● **THE DATA**
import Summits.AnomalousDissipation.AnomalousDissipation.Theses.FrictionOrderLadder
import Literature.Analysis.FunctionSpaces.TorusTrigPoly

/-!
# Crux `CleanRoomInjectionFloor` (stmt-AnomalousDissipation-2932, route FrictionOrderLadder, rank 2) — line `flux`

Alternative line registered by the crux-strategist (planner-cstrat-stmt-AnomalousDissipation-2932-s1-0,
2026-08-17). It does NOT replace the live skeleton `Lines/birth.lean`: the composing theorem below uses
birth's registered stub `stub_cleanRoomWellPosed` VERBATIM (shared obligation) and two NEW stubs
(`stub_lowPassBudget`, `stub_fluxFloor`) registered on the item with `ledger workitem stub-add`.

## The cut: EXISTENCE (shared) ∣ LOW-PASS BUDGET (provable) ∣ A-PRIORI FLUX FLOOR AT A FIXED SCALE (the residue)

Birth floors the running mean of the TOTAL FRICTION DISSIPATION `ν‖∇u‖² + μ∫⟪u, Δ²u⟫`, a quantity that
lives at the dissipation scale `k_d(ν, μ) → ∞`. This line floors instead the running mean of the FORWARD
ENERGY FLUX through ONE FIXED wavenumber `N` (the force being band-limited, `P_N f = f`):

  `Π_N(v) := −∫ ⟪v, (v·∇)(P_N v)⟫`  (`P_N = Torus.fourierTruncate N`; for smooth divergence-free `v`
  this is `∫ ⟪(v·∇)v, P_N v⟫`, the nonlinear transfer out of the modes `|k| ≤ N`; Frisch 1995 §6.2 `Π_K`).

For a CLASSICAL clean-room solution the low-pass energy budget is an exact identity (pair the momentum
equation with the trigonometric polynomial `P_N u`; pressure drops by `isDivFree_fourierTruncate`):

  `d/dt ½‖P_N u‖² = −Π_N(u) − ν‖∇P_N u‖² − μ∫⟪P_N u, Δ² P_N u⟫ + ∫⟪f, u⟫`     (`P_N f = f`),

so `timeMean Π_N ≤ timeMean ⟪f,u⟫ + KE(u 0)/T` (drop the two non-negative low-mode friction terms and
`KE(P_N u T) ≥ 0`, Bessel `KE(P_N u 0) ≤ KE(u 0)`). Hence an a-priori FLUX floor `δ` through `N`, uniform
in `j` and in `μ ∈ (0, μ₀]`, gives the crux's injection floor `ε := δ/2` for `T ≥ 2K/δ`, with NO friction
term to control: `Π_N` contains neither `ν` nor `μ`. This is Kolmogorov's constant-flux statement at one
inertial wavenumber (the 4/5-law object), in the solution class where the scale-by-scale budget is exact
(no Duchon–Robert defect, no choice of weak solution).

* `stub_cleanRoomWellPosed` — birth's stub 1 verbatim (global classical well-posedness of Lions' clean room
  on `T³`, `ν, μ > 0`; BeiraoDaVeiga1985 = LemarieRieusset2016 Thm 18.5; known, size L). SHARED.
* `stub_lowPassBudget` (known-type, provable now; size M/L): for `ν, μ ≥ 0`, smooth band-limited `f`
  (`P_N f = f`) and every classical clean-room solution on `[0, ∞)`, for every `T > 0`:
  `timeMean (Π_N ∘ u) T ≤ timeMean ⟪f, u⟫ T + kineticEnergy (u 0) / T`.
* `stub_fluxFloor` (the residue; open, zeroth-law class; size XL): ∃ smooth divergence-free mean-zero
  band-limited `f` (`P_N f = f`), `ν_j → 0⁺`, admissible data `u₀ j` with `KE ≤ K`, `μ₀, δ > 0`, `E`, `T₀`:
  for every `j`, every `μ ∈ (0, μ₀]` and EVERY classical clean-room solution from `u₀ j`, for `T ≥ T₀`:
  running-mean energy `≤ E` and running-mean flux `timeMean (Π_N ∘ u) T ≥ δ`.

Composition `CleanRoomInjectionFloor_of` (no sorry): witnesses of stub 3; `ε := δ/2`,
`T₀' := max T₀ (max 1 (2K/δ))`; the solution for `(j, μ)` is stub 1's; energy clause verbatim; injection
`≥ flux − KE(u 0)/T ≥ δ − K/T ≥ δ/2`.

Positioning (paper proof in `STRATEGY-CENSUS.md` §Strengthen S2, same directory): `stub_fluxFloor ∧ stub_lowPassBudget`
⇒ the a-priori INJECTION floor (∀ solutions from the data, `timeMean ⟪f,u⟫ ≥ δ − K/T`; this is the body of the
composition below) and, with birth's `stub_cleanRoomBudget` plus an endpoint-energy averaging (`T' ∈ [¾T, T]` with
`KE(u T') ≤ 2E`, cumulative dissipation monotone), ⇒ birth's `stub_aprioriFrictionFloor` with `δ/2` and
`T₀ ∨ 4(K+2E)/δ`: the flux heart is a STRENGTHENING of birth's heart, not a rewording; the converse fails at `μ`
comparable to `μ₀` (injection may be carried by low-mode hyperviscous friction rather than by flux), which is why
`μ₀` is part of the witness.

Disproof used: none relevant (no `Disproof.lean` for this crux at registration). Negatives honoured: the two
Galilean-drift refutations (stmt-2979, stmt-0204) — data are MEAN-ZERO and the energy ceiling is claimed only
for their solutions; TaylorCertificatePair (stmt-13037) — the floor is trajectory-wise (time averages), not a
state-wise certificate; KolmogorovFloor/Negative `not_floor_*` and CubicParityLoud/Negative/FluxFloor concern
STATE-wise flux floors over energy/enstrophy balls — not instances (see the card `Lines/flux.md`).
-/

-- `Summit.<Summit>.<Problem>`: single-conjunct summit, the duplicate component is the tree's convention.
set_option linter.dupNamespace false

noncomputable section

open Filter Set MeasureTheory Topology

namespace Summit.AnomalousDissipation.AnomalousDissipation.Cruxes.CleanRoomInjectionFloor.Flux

● **TASK PROMPT**
Please reproduce the material above exactly, line by line.

● **WRITTEN SOLUTION**
import Summits.AnomalousDissipation.AnomalousDissipation.Theses.FrictionOrderLadder
import Literature.Analysis.FunctionSpaces.TorusTrigPoly

/-!
# Crux `CleanRoomInjectionFloor` (stmt-AnomalousDissipation-2932, route FrictionOrderLadder, rank 2) — line `flux`

Alternative line registered by the crux-strategist (planner-cstrat-stmt-AnomalousDissipation-2932-s1-0,
2026-08-17). It does NOT replace the live skeleton `Lines/birth.lean`: the composing theorem below uses
birth's registered stub `stub_cleanRoomWellPosed` VERBATIM (shared obligation) and two NEW stubs
(`stub_lowPassBudget`, `stub_fluxFloor`) registered on the item with `ledger workitem stub-add`.

## The cut: EXISTENCE (shared) ∣ LOW-PASS BUDGET (provable) ∣ A-PRIORI FLUX FLOOR AT A FIXED SCALE (the residue)

Birth floors the running mean of the TOTAL FRICTION DISSIPATION `ν‖∇u‖² + μ∫⟪u, Δ²u⟫`, a quantity that
lives at the dissipation scale `k_d(ν, μ) → ∞`. This line floors instead the running mean of the FORWARD
ENERGY FLUX through ONE FIXED wavenumber `N` (the force being band-limited, `P_N f = f`):

  `Π_N(v) := −∫ ⟪v, (v·∇)(P_N v)⟫`  (`P_N = Torus.fourierTruncate N`; for smooth divergence-free `v`
  this is `∫ ⟪(v·∇)v, P_N v⟫`, the nonlinear transfer out of the modes `|k| ≤ N`; Frisch 1995 §6.2 `Π_K`).

For a CLASSICAL clean-room solution the low-pass energy budget is an exact identity (pair the momentum
equation with the trigonometric polynomial `P_N u`; pressure drops by `isDivFree_fourierTruncate`):

  `d/dt ½‖P_N u‖² = −Π_N(u) − ν‖∇P_N u‖² − μ∫⟪P_N u, Δ² P_N u⟫ + ∫⟪f, u⟫`     (`P_N f = f`),

so `timeMean Π_N ≤ timeMean ⟪f,u⟫ + KE(u 0)/T` (drop the two non-negative low-mode friction terms and
`KE(P_N u T) ≥ 0`, Bessel `KE(P_N u 0) ≤ KE(u 0)`). Hence an a-priori FLUX floor `δ` through `N`, uniform
in `j` and in `μ ∈ (0, μ₀]`, gives the crux's injection floor `ε := δ/2` for `T ≥ 2K/δ`, with NO friction
term to control: `Π_N` contains neither `ν` nor `μ`. This is Kolmogorov's constant-flux statement at one
inertial wavenumber (the 4/5-law object), in the solution class where the scale-by-scale budget is exact
(no Duchon–Robert defect, no choice of weak solution).

* `stub_cleanRoomWellPosed` — birth's stub 1 verbatim (global classical well-posedness of Lions' clean room
  on `T³`, `ν, μ > 0`; BeiraoDaVeiga1985 = LemarieRieusset2016 Thm 18.5; known, size L). SHARED.
* `stub_lowPassBudget` (known-type, provable now; size M/L): for `ν, μ ≥ 0`, smooth band-limited `f`
  (`P_N f = f`) and every classical clean-room solution on `[0, ∞)`, for every `T > 0`:
  `timeMean (Π_N ∘ u) T ≤ timeMean ⟪f, u⟫ T + kineticEnergy (u 0) / T`.
* `stub_fluxFloor` (the residue; open, zeroth-law class; size XL): ∃ smooth divergence-free mean-zero
  band-limited `f` (`P_N f = f`), `ν_j → 0⁺`, admissible data `u₀ j` with `KE ≤ K`, `μ₀, δ > 0`, `E`, `T₀`:
  for every `j`, every `μ ∈ (0, μ₀]` and EVERY classical clean-room solution from `u₀ j`, for `T ≥ T₀`:
  running-mean energy `≤ E` and running-mean flux `timeMean (Π_N ∘ u) T ≥ δ`.

Composition `CleanRoomInjectionFloor_of` (no sorry): witnesses of stub 3; `ε := δ/2`,
`T₀' := max T₀ (max 1 (2K/δ))`; the solution for `(j, μ)` is stub 1's; energy clause verbatim; injection
`≥ flux − KE(u 0)/T ≥ δ − K/T ≥ δ/2`.

Positioning (paper proof in `STRATEGY-CENSUS.md` §Strengthen S2, same directory): `stub_fluxFloor ∧ stub_lowPassBudget`
⇒ the a-priori INJECTION floor (∀ solutions from the data, `timeMean ⟪f,u⟫ ≥ δ − K/T`; this is the body of the
composition below) and, with birth's `stub_cleanRoomBudget` plus an endpoint-energy averaging (`T' ∈ [¾T, T]` with
`KE(u T') ≤ 2E`, cumulative dissipation monotone), ⇒ birth's `stub_aprioriFrictionFloor` with `δ/2` and
`T₀ ∨ 4(K+2E)/δ`: the flux heart is a STRENGTHENING of birth's heart, not a rewording; the converse fails at `μ`
comparable to `μ₀` (injection may be carried by low-mode hyperviscous friction rather than by flux), which is why
`μ₀` is part of the witness.

Disproof used: none relevant (no `Disproof.lean` for this crux at registration). Negatives honoured: the two
Galilean-drift refutations (stmt-2979, stmt-0204) — data are MEAN-ZERO and the energy ceiling is claimed only
for their solutions; TaylorCertificatePair (stmt-13037) — the floor is trajectory-wise (time averages), not a
state-wise certificate; KolmogorovFloor/Negative `not_floor_*` and CubicParityLoud/Negative/FluxFloor concern
STATE-wise flux floors over energy/enstrophy balls — not instances (see the card `Lines/flux.md`).
-/

-- `Summit.<Summit>.<Problem>`: single-conjunct summit, the duplicate component is the tree's convention.
set_option linter.dupNamespace false

noncomputable section

open Filter Set MeasureTheory Topology

namespace Summit.AnomalousDissipation.AnomalousDissipation.Cruxes.CleanRoomInjectionFloor.Flux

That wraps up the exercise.